(Data excerpts)

· · · · · · ·

/-- From the resolvent cubic to the curve: if `φ³ − 3Iφ + J = 0` with `I = −3At⁴`, `J = −27Bt⁶`,
`t ≠ 0`, `3 ≠ 0`, then `x = −φ/(3t²)` satisfies `x³ + Ax + B = 0`. [folklore] -/
theorem cubic_of_resolvent {A B t φ : F} (h3 : (3 : F) ≠ 0) (ht : t ≠ 0)
    (h : φ ^ 3 - 3 * (-3 * A * t ^ 4) * φ + -27 * B * t ^ 6 = 0) :
    (-φ / (3 * t ^ 2)) ^ 3 + A * (-φ / (3 * t ^ 2)) + B = 0 := by
  have ht2 : (3 * t ^ 2) ≠ 0 := mul_ne_zero h3 (pow_ne_zero _ ht)
  field_simp
  linear_combination (-1 : F) * h

namespace RootData

variable {f : BinaryQuartic F} (R : RootData f)

/-- Each resolvent value `φ(r₀, r_k)`, `k = 1, 2, 3`, is a root of `X³ − 3I(f)X + J(f)`. [cite: Cremona2001, §3 (resolvent cubic) and Prop. 3.1] -/
theorem phi_zero_resolvent (k : Fin 4) (hk : k ≠ 0) :
    phi f (R.r 0) (R.r k) ^ 3 - 3 * f.I * phi f (R.r 0) (R.r k) + f.J = 0 := by
  have h := resolvent_eq_ofRoots f.a R.r (phi f (R.r 0) (R.r k))
  rw [← R.eq_ofRoots] at h
  rw [← h]
  fin_cases k
  · exact absurd rfl hk
  · simp
  · simp
  · simp

/-- For any two distinct roots, `φ(rᵢ, rⱼ)` is a root of the resolvent cubic
`X³ − 3I(f)X + J(f)`. [cite: Cremona2001, §3 (resolvent cubic) and Prop. 3.1] -/
theorem phi_resolvent {i j : Fin 4} (hij : i ≠ j) :
    phi f (R.r i) (R.r j) ^ 3 - 3 * f.I * phi f (R.r i) (R.r j) + f.J = 0 := by
  have hm := phi_mem_ofRoots f.a R.r hij
  rw [← R.eq_ofRoots] at hm
  rcases hm with h | h | h <;> rw [h]
  · exact R.phi_zero_resolvent 1 (by decide)
  · exact R.phi_zero_resolvent 2 (by decide)
  · exact R.phi_zero_resolvent 3 (by decide)
end Literature.MathematicalPhysics.QuantumFieldTheory.Balaban1983to89
import Summits.Parity.GeneralizedHardyLittlewood.Theses.MaynardProductExact
import Literature.NumberTheory.Sieve.MaynardProductKernelCert4500
import Literature.NumberTheory.Sieve.NarrowAdmissibleTuple4500
import Literature.NumberTheory.Sieve.PolymathProductTestFunctions
import Literature.NumberTheory.Sieve.PolymathBoundedGaps
import Literature.NumberTheory.Sieve.MaynardTaoTheoremProofs
import Literature.NumberTheory.Sieve.ParityBarrierLevelProofs

/-!
# Route `MaynardProductExact`, support item `HTwoLe41664` (stmt-Parity-22651): H₂ ≤ 41 664, unconditionally

`M_4500(F_{243/2000,13/20}) > 8` (tree, `MaynardTao.eight_lt_maynardFunctional_4500`, kernel-pure certificate,
`MaynardProductKernelCert4500.lean`) + Bombieri–Vinogradov at level `θ = 8/(M+8) < 1/2` (tree,
`BombieriVinogradovStatement_holds`) + Maynard's Proposition 4.2 (tree,
`frequently_card_primes_ge_of_maynardFunctional_holds`, `weakDHL_of_maynardFunctional_gt`) ⟹ `DHL[4500, 3]`;
with the admissible 4500-tuple of diameter 41 664 (tree, `frequently_nth_prime_add_two_le_add_41664_of_weakDHL`,
`NarrowAdmissibleTuple4500.lean`) ⟹ `p_{n+2} ≤ p_n + 41664` for infinitely many `n`.
Proof = parity-ideate-lit g27's `HTwoLe41664Assembly.lean` (refuter1 g13 K-179 re-elaborated it sorry-free as evidence).
-/

open Filter

namespace Summit.Parity.GeneralizedHardyLittlewood.Theses.MaynardProductExact

open Literature.NumberTheory.Sieve Literature.NumberTheory.Sieve.MaynardTao

/-- `DHL[4500, 3]`: every admissible 4500-tuple has, for infinitely many `n`, at least three prime translates —
from `M_4500(F) > 8` for Polymath's product test function, Bombieri–Vinogradov at `θ = 8/(M+8) < 1/2`, and Maynard's
Proposition 4.2. -/
theorem weakDHL_4500_three : WeakDicksonHardyLittlewood 4500 3 := by
  set F := productTestFn 4500 (polymathProfile 4500 ((243 : ℝ) / 2000) ((13 : ℝ) / 20)) with hF
  have hadm : IsMaynardAdmissible 4500 F :=
    isMaynardAdmissible_productTestFn_polymathProfile (by norm_num) (by norm_num) (by norm_num)
  set R := maynardFunctional 4500 F with hR
  have hR8 : (8 : ℝ) < R := eight_lt_maynardFunctional_4500
  set θ : ℝ := 8 / (R + 8) with hθ
  have hden : (0 : ℝ) < R + 8 := by linarith
  have hθ0 : 0 < θ := by rw [hθ]; positivity
  have hθhalf : θ < 1 / 2 := by
    rw [hθ, div_lt_iff₀ hden]; linarith
  have hlevel : PrimesHaveLevel θ := BombieriVinogradovStatement_holds θ hθhalf
  have hMθ : 2 * ((2 : ℕ) : ℝ) / θ < R := by
    rw [hθ, div_div_eq_mul_div, div_lt_iff₀ (by positivity)]
    push_cast
    nlinarith
  exact weakDHL_of_maynardFunctional_gt frequently_card_primes_ge_of_maynardFunctional_holds hθ0
    hlevel hadm hMθ

/-- **`HTwoLe41664` holds**: `p_{n+2} ≤ p_n + 41664` for infinitely many `n` (H₂ ≤ 41 664), unconditionally. -/
theorem hTwoLe41664_holds : HTwoLe41664 :=
  frequently_nth_prime_add_two_le_add_41664_of_weakDHL weakDHL_4500_three

end Summit.Parity.GeneralizedHardyLittlewood.Theses.MaynardProductExact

· · · · · · ·

Exercise aim. Copy each line of the entries exactly.

Exercise output.
/-- From the resolvent cubic to the curve: if `φ³ − 3Iφ + J = 0` with `I = −3At⁴`, `J = −27Bt⁶`,
`t ≠ 0`, `3 ≠ 0`, then `x = −φ/(3t²)` satisfies `x³ + Ax + B = 0`. [folklore] -/
theorem cubic_of_resolvent {A B t φ : F} (h3 : (3 : F) ≠ 0) (ht : t ≠ 0)
    (h : φ ^ 3 - 3 * (-3 * A * t ^ 4) * φ + -27 * B * t ^ 6 = 0) :
    (-φ / (3 * t ^ 2)) ^ 3 + A * (-φ / (3 * t ^ 2)) + B = 0 := by
  have ht2 : (3 * t ^ 2) ≠ 0 := mul_ne_zero h3 (pow_ne_zero _ ht)
  field_simp
  linear_combination (-1 : F) * h

namespace RootData

variable {f : BinaryQuartic F} (R : RootData f)

/-- Each resolvent value `φ(r₀, r_k)`, `k = 1, 2, 3`, is a root of `X³ − 3I(f)X + J(f)`. [cite: Cremona2001, §3 (resolvent cubic) and Prop. 3.1] -/
theorem phi_zero_resolvent (k : Fin 4) (hk : k ≠ 0) :
    phi f (R.r 0) (R.r k) ^ 3 - 3 * f.I * phi f (R.r 0) (R.r k) + f.J = 0 := by
  have h := resolvent_eq_ofRoots f.a R.r (phi f (R.r 0) (R.r k))
  rw [← R.eq_ofRoots] at h
  rw [← h]
  fin_cases k
  · exact absurd rfl hk
  · simp
  · simp
  · simp

/-- For any two distinct roots, `φ(rᵢ, rⱼ)` is a root of the resolvent cubic
`X³ − 3I(f)X + J(f)`. [cite: Cremona2001, §3 (resolvent cubic) and Prop. 3.1] -/
theorem phi_resolvent {i j : Fin 4} (hij : i ≠ j) :
    phi f (R.r i) (R.r j) ^ 3 - 3 * f.I * phi f (R.r i) (R.r j) + f.J = 0 := by
  have hm := phi_mem_ofRoots f.a R.r hij
  rw [← R.eq_ofRoots] at hm
  rcases hm with h | h | h <;> rw [h]
  · exact R.phi_zero_resolvent 1 (by decide)
  · exact R.phi_zero_resolvent 2 (by decide)
  · exact R.phi_zero_resolvent 3 (by decide)
end Literature.MathematicalPhysics.QuantumFieldTheory.Balaban1983to89
import Summits.Parity.GeneralizedHardyLittlewood.Theses.MaynardProductExact
import Literature.NumberTheory.Sieve.MaynardProductKernelCert4500
import Literature.NumberTheory.Sieve.NarrowAdmissibleTuple4500
import Literature.NumberTheory.Sieve.PolymathProductTestFunctions
import Literature.NumberTheory.Sieve.PolymathBoundedGaps
import Literature.NumberTheory.Sieve.MaynardTaoTheoremProofs
import Literature.NumberTheory.Sieve.ParityBarrierLevelProofs

/-!
# Route `MaynardProductExact`, support item `HTwoLe41664` (stmt-Parity-22651): H₂ ≤ 41 664, unconditionally

`M_4500(F_{243/2000,13/20}) > 8` (tree, `MaynardTao.eight_lt_maynardFunctional_4500`, kernel-pure certificate,
`MaynardProductKernelCert4500.lean`) + Bombieri–Vinogradov at level `θ = 8/(M+8) < 1/2` (tree,
`BombieriVinogradovStatement_holds`) + Maynard's Proposition 4.2 (tree,
`frequently_card_primes_ge_of_maynardFunctional_holds`, `weakDHL_of_maynardFunctional_gt`) ⟹ `DHL[4500, 3]`;
with the admissible 4500-tuple of diameter 41 664 (tree, `frequently_nth_prime_add_two_le_add_41664_of_weakDHL`,
`NarrowAdmissibleTuple4500.lean`) ⟹ `p_{n+2} ≤ p_n + 41664` for infinitely many `n`.
Proof = parity-ideate-lit g27's `HTwoLe41664Assembly.lean` (refuter1 g13 K-179 re-elaborated it sorry-free as evidence).
-/

open Filter

namespace Summit.Parity.GeneralizedHardyLittlewood.Theses.MaynardProductExact

open Literature.NumberTheory.Sieve Literature.NumberTheory.Sieve.MaynardTao

/-- `DHL[4500, 3]`: every admissible 4500-tuple has, for infinitely many `n`, at least three prime translates —
from `M_4500(F) > 8` for Polymath's product test function, Bombieri–Vinogradov at `θ = 8/(M+8) < 1/2`, and Maynard's
Proposition 4.2. -/
theorem weakDHL_4500_three : WeakDicksonHardyLittlewood 4500 3 := by
  set F := productTestFn 4500 (polymathProfile 4500 ((243 : ℝ) / 2000) ((13 : ℝ) / 20)) with hF
  have hadm : IsMaynardAdmissible 4500 F :=
    isMaynardAdmissible_productTestFn_polymathProfile (by norm_num) (by norm_num) (by norm_num)
  set R := maynardFunctional 4500 F with hR
  have hR8 : (8 : ℝ) < R := eight_lt_maynardFunctional_4500
  set θ : ℝ := 8 / (R + 8) with hθ
  have hden : (0 : ℝ) < R + 8 := by linarith
  have hθ0 : 0 < θ := by rw [hθ]; positivity
  have hθhalf : θ < 1 / 2 := by
    rw [hθ, div_lt_iff₀ hden]; linarith
  have hlevel : PrimesHaveLevel θ := BombieriVinogradovStatement_holds θ hθhalf
  have hMθ : 2 * ((2 : ℕ) : ℝ) / θ < R := by
    rw [hθ, div_div_eq_mul_div, div_lt_iff₀ (by positivity)]
    push_cast
    nlinarith
  exact weakDHL_of_maynardFunctional_gt frequently_card_primes_ge_of_maynardFunctional_holds hθ0
    hlevel hadm hMθ

/-- **`HTwoLe41664` holds**: `p_{n+2} ≤ p_n + 41664` for infinitely many `n` (H₂ ≤ 41 664), unconditionally. -/
theorem hTwoLe41664_holds : HTwoLe41664 :=
  frequently_nth_prime_add_two_le_add_41664_of_weakDHL weakDHL_4500_three

end Summit.Parity.GeneralizedHardyLittlewood.Theses.MaynardProductExact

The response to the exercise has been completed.